Module 04 — Inference & Optimization
Making models fast, cheap, and production-ready.
01 — KV Cache
The Problem: Quadratic Attention Cost
Every time a model generates a new token, it needs to compute attention over ALL previous tokens.
Without caching:
- Generate token 1: Compute attention over 1 token
- Generate token 2: Compute attention over 2 tokens (including token 1 again)
- Generate token 100: Compute attention over 100 tokens (99 recomputed!)
This is wasteful.
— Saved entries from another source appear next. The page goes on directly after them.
/-- **The half-specialised restriction `h(b + X v) ∈ ℂ[v][X]`**: base point numeric, direction generic.
[cite: Dimca1992, Ch. 4 §3 Prop. (3.1)] -/
def halfLinePoly (h : MvPolynomial ι ℂ) (b : ι → ℂ) : (MvPolynomial ι ℂ)[X] :=
  (lineRestr₂ h).map (baseSpz b).toRingHom

/-- Specialising the direction gives the restriction to the pointed line `(b, v)`.
[cite: Dimca1992, Ch. 4 §3 Prop. (3.1)] -/
theorem map_eval_halfLinePoly (h : MvPolynomial ι ℂ) (b v : ι → ℂ) :
    (halfLinePoly h b).map (MvPolynomial.eval v) = linePoly h b v := by
  rw [halfLinePoly, linePoly, Polynomial.map_map, eval_comp_baseSpz]

/-- Coefficientwise: `(coeff_j h(b + Xv))(v) = coeff_j (linePoly h b v)`. [cite: Dimca1992, Ch. 4 §3 Prop. (3.1)] -/
theorem eval_coeff_halfLinePoly (h : MvPolynomial ι ℂ) (b v : ι → ℂ) (j : ℕ) :
    MvPolynomial.eval v ((halfLinePoly h b).coeff j) = (linePoly h b v).coeff j := by
  rw [← map_eval_halfLinePoly, Polynomial.coeff_map]

/-- `linePoly` is additive in the polynomial. [cite: Dimca1992, Ch. 4 §3 Prop. (3.1)] -/
theorem linePoly_add (f g : MvPolynomial ι ℂ) (b v : ι → ℂ) :
    linePoly (f + g) b v = linePoly f b v + linePoly g b v := by
  rw [linePoly, linePoly, linePoly, map_add, Polynomial.map_add]

/-- `linePoly` of a finite sum. [cite: Dimca1992, Ch. 4 §3 Prop. (3.1)] -/
theorem linePoly_sum {α : Type*} (s : Finset α) (f : α → MvPolynomial ι ℂ) (b v : ι → ℂ) :
    linePoly (∑ a ∈ s, f a) b v = ∑ a ∈ s, linePoly (f a) b v := by
  rw [linePoly, map_sum, Polynomial.map_sum]
  rfl

/-- **The coefficients of the restriction beyond and at the total degree**: for `j ≥ D = deg h`,
`coeff_j (linePoly h b v)` is `h_D(v)` if `j = D` and `0` if `j > D` (decompose `h` into homogeneous components;
the component of degree `i` restricts to a polynomial of degree `≤ i` with `X^i`-coefficient `h_i(v)`).
[cite: Dimca1992, Ch. 4 §3, remark after Prop. (3.1) (`d` intersection points)] -/
theorem coeff_linePoly_of_totalDegree_le (h : MvPolynomial ι ℂ) (b v : ι → ℂ) {j : ℕ} (hj : h.totalDegree ≤ j) :
    (linePoly h b v).coeff j = if j = h.totalDegree then MvPolynomial.eval v (homogeneousComponent h.totalDegree h) else 0 := by
  classical
  conv_lhs => rw [← sum_homogeneousComponent h]
  rw [linePoly_sum, Polynomial.finsetSum_coeff]
  have hterm : ∀ i ∈ Finset.range (h.totalDegree + 1), (linePoly (homogeneousComponent i h) b v).coeff j =
      if i = j then MvPolynomial.eval v (homogeneousComponent j h) else 0 := by
    intro i hi
    by_cases hij : i = j
    · subst hij
      rw [if_pos rfl, coeff_linePoly_of_isHomogeneous (homogeneousComponent_isHomogeneous i h)]
    · rw [if_neg hij]
      have hlt : i < j := lt_of_le_of_ne (by have := Finset.mem_range.1 hi; omega) hij
      exact Polynomial.coeff_eq_zero_of_natDegree_lt
        (lt_of_le_of_lt (natDegree_linePoly_le_of_isHomogeneous (homogeneousComponent_isHomogeneous i h) b v) hlt)
  rw [Finset.sum_congr rfl hterm, Finset.sum_ite_eq' (Finset.range (h.totalDegree + 1)) j]
  by_cases hjD : j = h.totalDegree
  · subst hjD
    rw [if_pos (Finset.mem_range.2 (Nat.lt_succ_self _)), if_pos rfl]
  · rw [if_neg (fun hm => hjD (le_antisymm (Nat.lt_succ_iff.1 (Finset.mem_range.1 hm)) hj)), if_neg hjD]

/-- The top homogeneous component of a non-zero polynomial is non-zero. [folklore] -/
private theorem homogeneousComponent_totalDegree_ne_zero {σ : Type*} {h : MvPolynomial σ ℂ} (hh : h ≠ 0) :
    homogeneousComponent h.totalDegree h ≠ 0 := by
  classical
  obtain ⟨m, hm, hmdeg⟩ : ∃ m ∈ h.support, h.totalDegree = m.sum fun _ e => e :=
    Finset.exists_mem_eq_sup h.support (MvPolynomial.support_nonempty.mpr hh) _
  intro h0
  have hc := congrArg (MvPolynomial.coeff m) h0
  rw [coeff_homogeneousComponent, if_pos, MvPolynomial.coeff_zero] at hc
  · exact (MvPolynomial.mem_support_iff.mp hm) hc
  · rw [Finsupp.degree_apply, hmdeg]
    rfl

/-- **`deg_X h(b' + X v) = deg h`** for `h ≠ 0` (the `X^D`-coefficient is the top component `h_D(v)`).
[cite: Dimca1992, Ch. 4 §3, remark after Prop. (3.1)] -/
theorem natDegree_lineRestr₂ {h : MvPolynomial ι ℂ} (hh : h ≠ 0) : (lineRestr₂ h).natDegree = h.totalDegree := by
  classical
  apply le_antisymm
  · conv_lhs => rw [← sum_homogeneousComponent h]
    rw [map_sum]
    refine Polynomial.natDegree_sum_le_of_forall_le _ _ fun i hi => ?_
    by_cases h0 : homogeneousComponent i h = 0
    · rw [h0, map_zero, Polynomial.natDegree_zero]; exact Nat.zero_le _
    · rw [natDegree_lineRestr₂_of_isHomogeneous (homogeneousComponent_isHomogeneous i h) h0]
      exact Nat.lt_succ_iff.1 (Finset.mem_range.1 hi)
  · -- some `(b, v)` with `h_D(v) ≠ 0`: the `X^D`-coefficient does not vanish there
    obtain ⟨v, hv⟩ : ∃ v : ι → ℂ, MvPolynomial.eval v (homogeneousComponent h.totalDegree h) ≠ 0 := by
      by_contra hc; push Not at hc
      exact homogeneousComponent_totalDegree_ne_zero hh (MvPolynomial.funext fun x => by rw [hc x, map_zero])
    refine Polynomial.le_natDegree_of_ne_zero fun h0 => hv ?_
    have h1 := coeff_linePoly_of_totalDegree_le h v v le_rfl
    rw [if_pos rfl, linePoly, Polynomial.coeff_map, h0, map_zero] at h1
    exact h1.symm

variable (h : MvPolynomial ι ℂ) (b : ι → ℂ)

/-- **Constant term**: `coeff_0 h(b + Xv) = h(b)` (a constant of `ℂ[v]`). [cite: Dimca1992, Ch. 4 §3 Prop. (3.1)] -/
theorem coeff_zero_halfLinePoly : (halfLinePoly h b).coeff 0 = MvPolynomial.C (MvPolynomial.eval b h) := by
  refine MvPolynomial.funext fun v => ?_
  rw [eval_coeff_halfLinePoly, MvPolynomial.eval_C, Polynomial.coeff_zero_eq_eval_zero, eval_linePoly, zero_smul, add_zero]

/-- **Top coefficient**: `coeff_D h(b + Xv) = h_D(v)`, the top homogeneous component, and the higher coefficients vanish.
[cite: Dimca1992, Ch. 4 §3, remark after Prop. (3.1)] -/
theorem coeff_halfLinePoly_of_totalDegree_le {j : ℕ} (hj : h.totalDegree ≤ j) :
    (halfLinePoly h b).coeff j = if j = h.totalDegree then homogeneousComponent h.totalDegree h else 0 := by
  refine MvPolynomial.funext fun v => ?_
  rw [eval_coeff_halfLinePoly, coeff_linePoly_of_totalDegree_le h b v hj]
  split_ifs with hjD
  · rfl
  · rw [map_zero]

/-- `deg_X h(b + Xv) = deg h` for `h ≠ 0`. [cite: Dimca1992, Ch. 4 §3, remark after Prop. (3.1)] -/
theorem natDegree_halfLinePoly (hh : h ≠ 0) : (halfLinePoly h b).natDegree = h.totalDegree := by
  apply le_antisymm
  · rw [Polynomial.natDegree_le_iff_coeff_eq_zero]
    intro N hN
    rw [coeff_halfLinePoly_of_totalDegree_le h b hN.le, if_neg (Nat.ne_of_gt hN)]
  · refine Polynomial.le_natDegree_of_ne_zero ?_
    rw [coeff_halfLinePoly_of_totalDegree_le h b le_rfl, if_pos rfl]
    exact homogeneousComponent_totalDegree_ne_zero hh

/-- The leading coefficient of `h(b + Xv)` is the top component `h_D`. [cite: Dimca1992, Ch. 4 §3, remark after Prop. (3.1)] -/
theorem leadingCoeff_halfLinePoly (hh : h ≠ 0) :
    (halfLinePoly h b).leadingCoeff = homogeneousComponent h.totalDegree h := by
  rw [Polynomial.leadingCoeff, natDegree_halfLinePoly h b hh, coeff_halfLinePoly_of_totalDegree_le h b le_rfl, if_pos rfl]

/-- **The half-specialised restriction is primitive when `h(b) ≠ 0`** (its constant term is a unit).
[cite: Shafarevich1994, Book 1 I §3.1] -/
theorem isPrimitive_halfLinePoly (hb : MvPolynomial.eval b h ≠ 0) : (halfLinePoly h b).IsPrimitive := by
  intro r hr
  have h0 := (Polynomial.C_dvd_iff_dvd_coeff r _).1 hr 0
  rw [coeff_zero_halfLinePoly] at h0
  exact isUnit_of_dvd_unit h0 ((MvPolynomial.isUnit_iff_eq_C_of_isReduced).2 ⟨_, isUnit_iff_ne_zero.2 hb, rfl⟩)

/-- The leading-coefficient factor of the pencil discriminant at `(b, v)` is `h_D(v)` (`h ≠ 0`).
[cite: Dimca1992, Ch. 4 §3 Prop. (3.1)] -/
theorem eval_leadingCoeff_lineRestr₂_eq (hh : h ≠ 0) (v : ι → ℂ) :
    MvPolynomial.eval (Sum.elim b v) (lineRestr₂ h).leadingCoeff =
      MvPolynomial.eval v (homogeneousComponent h.totalDegree h) := by
  rw [eval_leadingCoeff_lineRestr₂, natDegree_lineRestr₂ hh, coeff_linePoly_of_totalDegree_le h b v le_rfl, if_pos rfl]

end Half

/-! ### §2 Gauss: squarefree over `ℂ[v]` ⇒ separable over `ℂ(v)` -/

section Gauss

variable {A : Type*} [CommRing A] [IsDomain A] [UniqueFactorizationMonoid A] {K : Type*} [Field K] [Algebra A K]
  [IsFractionRing A K]

/-- **Gauss**: a squarefree polynomial over a UFD stays squarefree over the fraction field (a square factor over
`K` has a PRIMITIVE representative, whose square then divides over `A`). [cite: Shafarevich1994, Book 1 I §3.1] -/
theorem squarefree_map_fractionRing {P : A[X]} (hP : Squarefree P) :
    Squarefree (P.map (algebraMap A K)) := by
  classical
  letI : NormalizedGCDMonoid A := Nonempty.some inferInstance
  intro x hx
  by_contra hxu
  have hP0 : P ≠ 0 := hP.ne_zero
  have hPK0 : P.map (algebraMap A K) ≠ 0 := fun h0 =>
    hP0 (Polynomial.map_injective _ (IsFractionRing.injective A K) (by rw [h0, Polynomial.map_zero]))
  have hx0 : x ≠ 0 := fun h0 => hPK0 (by obtain ⟨r, hr⟩ := hx; rw [hr, h0, zero_mul, zero_mul])
  -- an integral, primitive representative `q` of the line `K·x`
  obtain ⟨c, hcM, hc⟩ := IsLocalization.integerNormalization_spec (nonZeroDivisors A) x
  set y := IsLocalization.integerNormalization (nonZeroDivisors A) x with hy
  have hc0 : (c : A) ≠ 0 := nonZeroDivisors.ne_zero hcM
  have hy0 : y ≠ 0 := by
    intro h0
    have : (c : A) • x = 0 := by rw [← hc, h0, Polynomial.map_zero]
    rw [smul_eq_zero] at this
    exact this.elim hc0 hx0
  set q := y.primPart with hq
  have hqprim : q.IsPrimitive := Polynomial.isPrimitive_primPart y
  -- `q_K` is a `K`-unit multiple of `x`
  have hyq : y = Polynomial.C y.content * q := Polynomial.eq_C_content_mul_primPart y
  have hcont0 : y.content ≠ 0 := fun h0 => hy0 (Polynomial.content_eq_zero_iff.1 h0)
  have hqK : q.map (algebraMap A K) = Polynomial.C ((algebraMap A K y.content)⁻¹ * algebraMap A K c) * x := by
    have h1 : (Polynomial.C y.content * q).map (algebraMap A K) = (c : A) • x := by rw [← hyq, hc]
    rw [Polynomial.map_mul, Polynomial.map_C] at h1
    have hu : algebraMap A K y.content ≠ 0 := fun h0 =>
      hcont0 (IsFractionRing.injective A K (by rw [h0, map_zero]))
    calc q.map (algebraMap A K)
        = Polynomial.C ((algebraMap A K y.content)⁻¹) * (Polynomial.C (algebraMap A K y.content) * q.map (algebraMap A K)) := by
          rw [← mul_assoc, ← Polynomial.C_mul, inv_mul_cancel₀ hu, Polynomial.C_1, one_mul]
      _ = Polynomial.C ((algebraMap A K y.content)⁻¹) * ((c : A) • x) := by rw [h1]
      _ = Polynomial.C ((algebraMap A K y.content)⁻¹ * algebraMap A K c) * x := by
          rw [Polynomial.C_mul, mul_assoc, Algebra.smul_def, Polynomial.algebraMap_apply]
  -- hence `q_K² ∣ P_K`, and by Gauss `q² ∣ P`
  set u : K := (algebraMap A K y.content)⁻¹ * algebraMap A K c with hu
  have hu0 : u ≠ 0 := by
    refine mul_ne_zero (inv_ne_zero ?_) ?_
    · exact fun h0 => hcont0 (IsFractionRing.injective A K (by rw [h0, map_zero]))
    · exact fun h0 => hc0 (IsFractionRing.injective A K (by rw [h0, map_zero]))
  have hxq : x = Polynomial.C u⁻¹ * q.map (algebraMap A K) := by
    rw [hqK, ← mul_assoc, ← Polynomial.C_mul, inv_mul_cancel₀ hu0, Polynomial.C_1, one_mul]
  have hdvdK : (q * q).map (algebraMap A K) ∣ P.map (algebraMap A K) := by
    obtain ⟨r, hr⟩ := hx
    rw [hxq] at hr
    refine ⟨Polynomial.C u⁻¹ * Polynomial.C u⁻¹ * r, ?_⟩
    rw [Polynomial.map_mul, hr]
    ring
  have hdvd : q * q ∣ P := (hqprim.mul hqprim).dvd_of_fraction_map_dvd_fraction_map hdvdK
  -- so `q` is a unit of `A[X]`, i.e. a unit constant, and `x` is a unit of `K[X]`
  obtain ⟨w, hw, hwq⟩ := Polynomial.isUnit_iff.1 (hP q hdvd)
  apply hxu
  rw [hxq, ← hwq, Polynomial.map_C, ← Polynomial.C_mul]
  exact Polynomial.isUnit_C.2 ((isUnit_iff_ne_zero.2 (inv_ne_zero hu0)).mul (hw.map (algebraMap A K)))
Token 1’s Key and Value never change. Why compute them again?
The Solution: Cache the Keys and Values
KV Cache = store (cache) the Key and Value vectors for all previously processed tokens.
Without KV cache:
Token 50 generation:
→ Compute K, V for tokens 1-49 (wasted work)
→ Compute K, V for token 50
→ Compute attention
With KV cache:
Token 50 generation:
→ Retrieve cached K, V for tokens 1-49 (instant!)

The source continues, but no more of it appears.